NCT number NCT04576598
Other study ID # GV/2019/161
Secondary ID
Status Recruiting
Phase N/A
First received
Last updated
Start date January 10, 2020
Est. completion date December 20, 2026

Study information

Verified date December 2022
Source University of Valencia
Contact M.Luz Sánchez Sánchez, PhD
Phone 0034963983853
Email M.Luz.Sanchez@uv.es
Is FDA regulated No
Health authority
Study type Interventional

Clinical Trial Summary

Stroke is the third leading cause of disability worldwide. Women present a higher incidence of this pathology and prevalence of its risk factors. Similarly, after stroke, women have a poorer functional outcome, higher rates of institutionalization and greater dependence on activities of daily living. People who have suffered a stroke are at increased risk of cardiovascular disease, with an estimated one-third of stroke survivors suffering a new event in the following 5 years. Current scientific literature recommends the promotion of physical activity (PA) and exercise for the prevention of stroke and its sequelae. However, stroke survivors are often insufficiently active. Therefore, changing their behavior with respect to PA and sedentary lifestyle is fundamental. Moreover, gender perspective, should also taken into account.

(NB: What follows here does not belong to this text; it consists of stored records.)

/-!
# `Balaban1983to89.B9Thm314` — [Balaban1985BackgroundPropagators] Theorem 3.14 (pp. 426–427): the printed
localisation reading, and the printed proof sketch as a KERNEL-CHECKED implication from NAMED LEAVES

CITATION HEADER (lean-in-tree rule 2026-08-18).  Source: T. Bałaban, *Propagators for lattice gauge theories in a
background field*, Commun. Math. Phys. **99**, 389–434 (1985) [Balaban1985BackgroundPropagators] (cell paper B9; held
`paper:balaban1985-cmp99-background-propagators`, journal page = PDF page + 388; quotations read from the page renders
pp. 410, 426, 427; the "theorem of [2]" = [Balaban1983RegularityDecay] (B4), Commun. Math. Phys. **89**, 571–597 (1983),
Sect. 1 Theorem p. 573 and its proof p. 579, typed in the sibling module `…Balaban1983to89.B4` (`B4.Ineq111_112`)).
This is a SIBLING of `…Balaban1983to89.B9` (it imports it and restates none of its declarations; it USES the sibling's
`B9.thm314_factor_split` (section "Phase 2b", cell b09) and `B9.split_small_factor`; the sibling's pointwise
`B9.dOmega_le_walk_add` is the triangle step that §3(a) below runs along the chain of (3.93)).

THE PRINTED TEXT (verbatim).  p. 426: *"Let us assume that we have two sequences of domains {Ω_j}, {Ω′_j}, both
satisfying the conditions (2.1)–(2.4) in [4], with M and R sufficiently large, so that all the conditions needed in
this paper are satisfied. We construct operators for both sequences and we define Ω = Ω_k ∩ Ω′_k. Let us take
localizations determined by points y, y′ ∈ Ω^{(k)} (i.e. these are cubes Δ̃(y), Δ̃(y′) in the case of operators G′, G,
G₁, 𝔊, the cube Δ̃(y) and the point y′ in the case of H, H₁, and the points y, y′ in the case of (Q′G′²Q′*)^{−1},
(QGQ*)^{−1}, etc.). We have* **Theorem 3.14.** *If we take a pair of operators constructed for the two sequences {Ω_j},
{Ω′_j}, then their difference satisfies all the inequalities characteristic for operators of the considered type, with
the additional factor exp(−δ₀d(y, y′, Ω)), d(y, y′, Ω) = inf_{y₁∈Ωᶜ∩T^{(k)}} (|y − y₁| + |y₁ − y′|) (3.154) on the
right-hand sides."*  p. 427 (the whole printed proof): *"This theorem can be proved in exactly the same way as the
corresponding property in the theorem of [2]. We take random walk expansions for both operators, and in the difference
all terms for walks with localizations contained in Ω are cancelled. Remaining terms correspond to walks of the general
type (3.107), for which at least one localization X_i intersects Ωᶜ. Then the exponential factor in (3.108) gives the
factor (3.154) (after adjusting a definition of δ₀)."*  p. 410, (3.93): *"d(ω, y, y′) = inf_{(y₁,…,y_n)} (d(y, y₁) +
d(y₁, y₂) + … + d(y_{n−1}, y_n) + d(y_n, y′)), the infimum is taken over all sequences (y₁, …, y_n) of points
y_i ∈ □_i ∈ 𝔅"* (for (3.108): *"the infimum is taken over y_i ∈ X_i ∩ 𝔅"*, p. 413).  B4 p. 579 (the cited template):
*"The terms with ω such that □_{ω_i} are interior cubes of Ω are the same in both representations, so they cancel in the
difference … at least one □_{ω_i} intersects the boundary ∂Ω … n ≥ M^{−1} sup_{x₁∈Ωᶜ} (dist({x, x′}, x₁) +
dist(x₁, supp f)) − 3"*; B4 p. 573: constants *"δ₀, c₀, R₀ … depending on d, M only"* (cell GAPS G-B4-01a).

WHAT IS REPRODUCED (statement level, surge node T06.14 "sharpen", unit `b2b-balaban-pv05`).
§1  The STATEMENT with the printed localisation restriction y, y′ ∈ Ω^{(k)} (predicate `OmK`) and the extra factor
    inserted in ALL local inequalities (3.42)–(3.46) (`IneqSupF`, `IneqL2F`, `IneqHolderF`, `Thm314LocalPrinted`); its
    sup-entry part `Thm314SupOn` (`supOn_of_local`); the sibling's `B9.Thm314Printed` (unit r1) is, by
    `thm314Printed_iff_supOn_univ`, the reading WITHOUT the restriction (OmK ≡ True); and the reading with an
    M-DEPENDENT constant B₀(M) and (3.154)-rate δ_Ω(M) (`Thm314SupDep`; `supOn_iff_dep_const`: the uniform reading is
    the case of constant functions).
§2  The three sentences of the printed proof as NAMED LEAVES over the sibling's carriers: the CANCELLATION leaf
    `DiffExpansionPrinted` (the difference is represented by a convergent expansion of type (3.107) all of whose walks
    touch Ωᶜ, with the term bound (3.108)); the GEOMETRY of (3.93)/(3.154) as data + laws (`LocData`, `LocData.Laws`:
    two distances kept distinct — the multiscale d of (3.93) = [4] (2.46) for the walk, the lattice distance |·| of
    T^{(k)} for (3.154), with |y − y′| ≤ d(y, y′)); the SUMMATION leaf `RWSumFactorYields` (the Sect. C summation,
    by reference exactly as `B9.RWSumsYieldIneqs`, GAPS G-B9-07, here with a walk-independent extra factor carried
    through); and, for the template's own mechanism, the STEP COUNT of B4 p. 579 (`StepCountPrinted`).
§3  KERNEL-CHECKED: (a) the metric step behind *"the exponential factor in (3.108) gives the factor (3.154)"*:
    d(y, y′, Ω) ≤ d(ω, y, y′) + 2·diam for every walk touching Ωᶜ (`dOmega_le_wdist_add`, from the chain structure of
    (3.93): `chainSum_ge_ends`, `chainSum_ge_mem`, and the sibling's pointwise `B9.dOmega_le_walk_add` idea);
    (b) the two printed ways of "adjusting δ₀" as per-term inequalities on the factor of (3.108): ROUTE (i) (this
    paper's sentence) `walkFactorS_split_exp` — half the rate of e^{−½δ₀d(ω,y,y′)} is traded for e^{−¼δ₀d(y,y′,Ω)} at the
    price of the CONSTANT e^{½δ₀·diam}; ROUTE (ii) (B4 p. 579) `walkFactor_split_steps` — the factor M^{−½|ω|} and the
    step count |ω| ≥ (κM)^{−1}d(y, y′, Ω) − b give e^{−(κM)^{−1}d(y,y′,Ω)} at the price of the constant e^{b}, i.e. an
    M-DEPENDENT RATE; (c) the assembled implications `thm314Dep_of_leaves_exp` (leaves ⇒ `Thm314SupDep` with
    B₀(M) = C·e^{½δ₀φ(M)}·B₁, φ(M) = the diameter bound of the localisation domains, rate ¼δ₀ uniform),
    `thm314Dep_of_leaves_steps` (leaves ⇒ `Thm314SupDep` with B₀ uniform, rate (κM)^{−1}), and
    `thm314SupOn_of_leaves_exp` / `thm314Printed_of_leaves` (leaves ⇒ the UNIFORM reading, resp. literally
    `B9.Thm314Printed`, under the ADDITIONAL hypothesis of an M-uniform diameter bound φ ≡ r₀).
WHAT IS *NOT* REPRODUCED OR ASSERTED: Theorem 3.14 itself; the leaves (they are hypotheses, never discharged here); that
the localisation domains of (3.107) possess an M-uniform |·|-diameter bound — they do not in the construction of Sect. C
(cubes of 𝒟_j have side of order M·L^jη, i.e. of order M lattice units at the top scale), which is exactly why the
printed sketch delivers `Thm314SupDep` (M-dependent constant, route (i), or M-dependent rate, route (ii) = B4's own
"δ₀ depending on d, M") and not the M-uniform `B9.Thm314Printed` — cell GAPS.md G-B9-08 (r1), G-B9-19 / C-B9-12 (b09)
and this unit's row; the other characteristic inequalities ((3.46), (3.43)–(3.45), the kernels (3.48), (3.133)) are
carried in §1's statement only, the bookkeeping of §3 is written for the sup entries (3.42) ("Similar estimates hold for
the other norms", p. 410, would feed the same leaves).  DICTIONARY: `OmK i y` = y ∈ Ω^{(k)}; `dOmega i y y′` =
d(y, y′, Ω) of (3.154); `LocData.X ω m` = X_m ∩ 𝔅 for the m-th localisation domain of ω; `LocData.Meets ω m` =
X_m ∩ Ωᶜ ≠ ∅; `LocData.ρ` = |· − ·| on T (ℓ¹, [4] p. 223); `LocData.inΩc q` = q ∈ Ωᶜ ∩ T^{(k)}; `LocData.diam` = a bound
for the |·|-distance from any 𝔅-point of a localisation domain meeting Ωᶜ to Ωᶜ ∩ T^{(k)}.  NOTHING of the series is
asserted; value = typed skeleton + located gap, NOT summit progress.  Companion rows: cell `GAPS.md` G-pv05-1,
`DIVERGENCE.md` D-pv05.1.
-/

namespace Literature.MathematicalPhysics.QuantumFieldTheory.Balaban1983to89.B9Thm314
/-- **The body of `KatzMeasureTwo.lMeasureJZero_classNumberOne_two` at `(K, ι, v, v̄)`** — copied VERBATIM from
`Cruxes/KatzDistributionsAtTwoPrint/Lines/katz_measure_two_R3_endpoint.lean` (the `∃ (Ω δ Ω₂) … ∀ S … ∃ (𝒰, μ) …`
conclusion, range `(−m, 0)`, `3 ≤ m`, inlined).  A receptacle — nothing is asserted (the lane proves it under
`IsImaginaryQuadratic K`, `classNumber K = 1`, `2 = v v̄`). -/
def JZeroEndpointBody (ι : PadicAlgCl 2 ≃+* ℂ) (v vbar : HeightOneSpectrum (𝓞 K)) : Prop :=
  ∃ (Ω δ : ℂ) (Ωp : (unrIntegers 2)ˣ), Ω ≠ 0 ∧
    (δ ^ 2 = (NumberField.discr K : ℂ) ∨ δ ^ 2 = -(NumberField.discr K : ℂ)) ∧
    ∀ (S : Finset (HeightOneSpectrum (𝓞 K))), v ∉ S → vbar ∉ S →
      ∃ (𝒰 : SubgroupTower (absoluteGaloisGroup K)) (μ : GroupDistribution 𝒰 ℂ_[2]),
        (∀ n, IsOpen (𝒰.U n : Set (absoluteGaloisGroup K))) ∧
        (⋂ n, (𝒰.U n : Set (absoluteGaloisGroup K))) ⊆ DeShalit1987.rayKer K 2 S ∧
        μ.bound ≤ 1 ∧
        ∀ (ε : HeckeCharacter K) (e : FramedGaloisRep K (PadicAlgCl 2) 1) (m : ℕ),
          IsPAdicAvatarOutside S ι ε e → 3 ≤ m →
          ε.HasInfinityType (fun _ ↦ -(m : ℤ)) (fun _ ↦ ((0 : ℕ) : ℤ)) →
          (∀ w : HeightOneSpectrum (𝓞 K), w ∉ S → w ≠ vbar → ε.IsUnramifiedAt w) →
          𝒰.IsTowerContinuous (fun σ ↦ avatarValueAt e σ) →
          ∀ hL : LFunction.HasEntireContinuation (heckeLFunction ε),
            μ.integral (fun σ ↦ avatarValueAt e σ) =
              ((ι.symm (DeShalit1987.interpolationValue 2 v vbar S ε m 0 Ω δ (hL.continuation 0)) :
                  PadicAlgCl 2) : ℂ_[2]) * ((Ωp : unrIntegers 2) : ℂ_[2]) ^ (m + 0)

variable {ι : PadicAlgCl 2 ≃+* ℂ} {v vbar : HeightOneSpectrum (𝓞 K)} {S : Finset (HeightOneSpectrum (𝓞 K))}
  {Ω δ : ℂ} {Ωp : ℂ_[2]} {𝒰 : SubgroupTower (absoluteGaloisGroup K)} {μ : GroupDistribution 𝒰 ℂ_[2]}

/-- The inlined `(−m, 0)`, `3 ≤ m` clause on one witness ⟺ `IsLMeasureOn RJ0` on it. -/
theorem isLMeasureOn_RJ0_iff_inlined :
    IsLMeasureOn RJ0 ι v vbar S Ω δ Ωp 𝒰 μ ↔
      ∀ (ε : HeckeCharacter K) (e : FramedGaloisRep K (PadicAlgCl 2) 1) (m : ℕ),
        IsPAdicAvatarOutside S ι ε e → 3 ≤ m →
        ε.HasInfinityType (fun _ ↦ -(m : ℤ)) (fun _ ↦ ((0 : ℕ) : ℤ)) →
        (∀ w : HeightOneSpectrum (𝓞 K), w ∉ S → w ≠ vbar → ε.IsUnramifiedAt w) →
        𝒰.IsTowerContinuous (fun σ ↦ avatarValueAt e σ) →
        ∀ hL : LFunction.HasEntireContinuation (heckeLFunction ε),
          μ.integral (fun σ ↦ avatarValueAt e σ) =
            ((ι.symm (DeShalit1987.interpolationValue 2 v vbar S ε m 0 Ω δ (hL.continuation 0)) :
                PadicAlgCl 2) : ℂ_[2]) * Ωp ^ (m + 0) := by
  constructor
  · intro h ε e m hav hm
    exact h ε e m 0 ⟨rfl, hm⟩ hav (by omega)
  · intro h ε e m j hR hav _ hinf hunr hcont hL
    obtain ⟨rfl, hm⟩ := hR
    exact h ε e m hav hm hinf hunr hcont hL

/-- ★ **THE TWIN DISCHARGES THE `RJ0`-SLICE OF PIECE 1 (road A, `Extra := ⊤`) ON THE NOSE**: the endpoint body at
`(K, ι, v, v̄)` ⟺ `LMeasureFactWithOn RJ0 ι v v̄ ⊤`.  (For roads A′/A″ the slice needs `Extra := IsCosetValues` —
the coset-value conjunct II.5.2 (4), NOT part of the endpoint: site L3, verdict γ.) -/
theorem lMeasureFactWithOn_RJ0_true_iff_endpoint :
    LMeasureFactWithOn RJ0 ι v vbar (fun _ _ _ ↦ True) ↔ JZeroEndpointBody ι v vbar := by
  constructor
  · rintro ⟨Ω, δ, Ωp, hΩ, hδ, hS⟩
    refine ⟨Ω, δ, Ωp, hΩ, hδ, fun S hvS hvbarS ↦ ?_⟩
    obtain ⟨𝒰, μ, h1, h2, h3, h4, -⟩ := hS S hvS hvbarS
    exact ⟨𝒰, μ, h1, h2, h3, isLMeasureOn_RJ0_iff_inlined.mp h4⟩
  · rintro ⟨Ω, δ, Ωp, hΩ, hδ, hS⟩
    refine ⟨Ω, δ, Ωp, hΩ, hδ, fun S hvS hvbarS ↦ ?_⟩
    obtain ⟨𝒰, μ, h1, h2, h3, h4⟩ := hS S hvS hvbarS
    exact ⟨𝒰, μ, h1, h2, h3, isLMeasureOn_RJ0_iff_inlined.mpr h4, trivial⟩

end Endpoint

/-! ## §4 The `t`-perturbation test: J22's norm reading is unit-invariant (site L7) -/

section Perturbation

variable {𝕜 : Type*} [NormedDivisionRing 𝕜]

/-- `‖u‖ = 1` ⟹ (`‖u·z‖ ≤ c ↔ ‖z‖ ≤ c`): the value clause `P := (‖·‖ ≤ 2^{−M/2})` of J22 is invariant under the
unit multiples `G₂ ↦ l(h_t)(1+T₁)^{a_t}·G₂` / `val ↦ θ_W(t)·val` produced by the `j = 0` period ambiguity
(LEAD memo KATZ-RANGE g17 §3–§4). -/
theorem norm_mul_le_iff_of_norm_eq_one {u : 𝕜} (hu : ‖u‖ = 1) (z : 𝕜) (c : ℝ) : ‖u * z‖ ≤ c ↔ ‖z‖ ≤ c := by
  rw [norm_mul, hu, one_mul]

/-- Same for the exact reading `‖val‖ = 2^{−M/2}` of `RubinValueExistsAtTwo` (road A). -/
theorem norm_mul_eq_iff_of_norm_eq_one {u : 𝕜} (hu : ‖u‖ = 1) (z : 𝕜) (c : ℝ) : ‖u * z‖ = c ↔ ‖z‖ = c := by
  rw [norm_mul, hu, one_mul]

/-- The sign case `u = −1` (the quadratic `θ_W(t) = ±1`). -/
theorem norm_neg_mul_le_iff (z : 𝕜) (c : ℝ) : ‖(-1 : 𝕜) * z‖ ≤ c ↔ ‖z‖ ≤ c := by
  rw [neg_one_mul, norm_neg]

end Perturbation

/-! ## §5 Certified small cases: the FINITE HALF of the (c)-key «θ has EXACT dyadic level n(key)» -/

section ExactLevel

/-- **Exactness witness, level `n = 2`** (keys with `d ≡ 3 (mod 4)`, 2-primary inertia character `χ₄`):
the unit `3 ≡ 1 (mod 2^{2−1})` has `χ₄(3) = −1`, so `χ₄` is non-trivial on `1 + 2ℤ₂` modulo `1 + 4ℤ₂`. -/
theorem chi4_exactLevel_two : (3 : ℕ) % 2 ^ (2 - 1) = 1 ∧ ZMod.χ₄ (3 : ZMod 4) = -1 := by decide

/-- **Exactness witness, level `n = 3`, character `χ₈`** (keys with `2 ∣ d`, `d/2 ≡ 1 (mod 4)` up to the odd part):
`5 ≡ 1 (mod 2^{3−1})`, `χ₈(5) = −1`. -/
theorem chi8_exactLevel_three : (5 : ℕ) % 2 ^ (3 - 1) = 1 ∧ ZMod.χ₈ (5 : ZMod 8) = -1 := by decide

/-- **Exactness witness, level `n = 3`, character `χ₈'`** (the other even class): `5 ≡ 1 (mod 4)`, `χ₈'(5) = −1`. -/
theorem chi8'_exactLevel_three : (5 : ℕ) % 2 ^ (3 - 1) = 1 ∧ ZMod.χ₈' (5 : ZMod 8) = -1 := by decide

/-- The three 2-primary quadratic characters are DISTINGUISHED on the level-3 units `{1,3,5,7}` by their values at
`3` and `5` (so the key's class `d mod 8` decides which table §B of road A″ reads). -/
theorem chi_table_mod_eight :
    (ZMod.χ₄ (3 : ZMod 4), ZMod.χ₄ (5 : ZMod 4)) = (-1, 1) ∧
    (ZMod.χ₈ (3 : ZMod 8), ZMod.χ₈ (5 : ZMod 8)) = (-1, -1) ∧
    (ZMod.χ₈' (3 : ZMod 8), ZMod.χ₈' (5 : ZMod 8)) = (1, -1) := by decide

end ExactLevel

/-! ## §6 Extremal weight: the smoothing factor `φ(𝔞) − N𝔞` of II.5.2 (4) is nonzero off weight 2 -/

section Weight

/-- **`‖φ‖ = N^{w/2}`, `N > 1`, `w ≠ 2` ⟹ `φ ≠ N`.**  For a Hecke character of infinity type `(k, j)` one has
`|φ(𝔞)|² = N𝔞^{k+j}`; so the smoothing factor `φ(𝔞) − N𝔞` (II.5.2 (4), `𝔞 ≠ 1`) vanishes only in weight
`k + j = 2`: NEVER for the finite-order characters of `IsCosetValues` (`w = 0`) nor for J22's frame type `(0, −1)`
(`w = −1`) — the 2-adic digit `s_𝔞 = v₂(φ(𝔞) − N𝔞)` of road A″ is therefore FINITE ((P-iii) of row 138). -/
theorem ne_of_norm_eq_rpow {φ : ℂ} {N : ℕ} {w : ℝ} (hN : 1 < N) (hφ : ‖φ‖ = (N : ℝ) ^ (w / 2)) (hw : w ≠ 2) :
    φ ≠ (N : ℂ) := by
  intro h
  have hN' : (1 : ℝ) < (N : ℝ) := by exact_mod_cast hN
  have h1 : ‖φ‖ = (N : ℝ) ^ (1 : ℝ) := by rw [h, Complex.norm_natCast, Real.rpow_one]
  rw [hφ] at h1
  have h2 : w / 2 = 1 := (Real.rpow_right_inj (by linarith) hN'.ne').mp h1
  exact hw (by linarith)

/-- The finite-order case in the currency of `IsCosetValues` (`‖χ(σ_𝔞)‖ = 1 = N𝔞^{0/2}`): a complex number of
absolute value `1` is not an integer `N > 1`. -/
theorem ne_natCast_of_norm_eq_one {z : ℂ} {N : ℕ} (hN : 1 < N) (hz : ‖z‖ = 1) : z ≠ (N : ℂ) :=
  ne_of_norm_eq_rpow (w := 0) hN (by rw [hz, zero_div, Real.rpow_zero]) (by norm_num)

/-- Hence the smoothing factor is NONZERO (so its 2-adic valuation, the digit `s_𝔞`, is a natural number). -/
theorem smoothingFactor_ne_zero {z : ℂ} {N : ℕ} (hN : 1 < N) (hz : ‖z‖ = 1) : z - (N : ℂ) ≠ 0 :=
  sub_ne_zero.mpr (ne_natCast_of_norm_eq_one hN hz)

end Weight

end Summit.BirchSwinnertonDyer.BirchSwinnertonDyer.Cruxes.SplitBadTwoLowerHalfOfFacts.RangeCutK3G48

end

Thus, our aims are to study whether there are differences in women with chronic stroke sequelae compared to men in: 1) the amount of sitting time and its context, as well as the time spent in different intensities of PA; 2) the reduction of sitting time and its effect on health after the completion of the PA self-management program and sedentary lifestyle developed in this project; 3) the presence of sarcopenia, osteoporosis and the state of frailty. To achieve these objectives, the lifestyle habits of 128 subjects (64 women) who live in the community and have chronic sequelae of stroke (≥ 6 months) will be evaluated. In addition, possible differences in the study variables will be verified with control people without sequelae of stroke. Moreover, in order to reduce the risks of stroke survivors, a program of self-management of PA and sedentary lifestyle will be developed. This program will be carried out through several sessions spread over six months that will incorporate: education, goal setting, identification of barriers, self-control and feedback. The feasibility of this intervention will be determined by examining compliance, duration, utility, and safety. At least 64 of the previously studied subjects will participate in this program, analyzing whether it favors the reduction of sitting time and its effect on health thanks to the measurement of different physical capacities. The differences between men and women in response to the program will be determined. Finally, we will explore whether the effect of the program is greater when it is implemented in the subacute than in the chronic phase.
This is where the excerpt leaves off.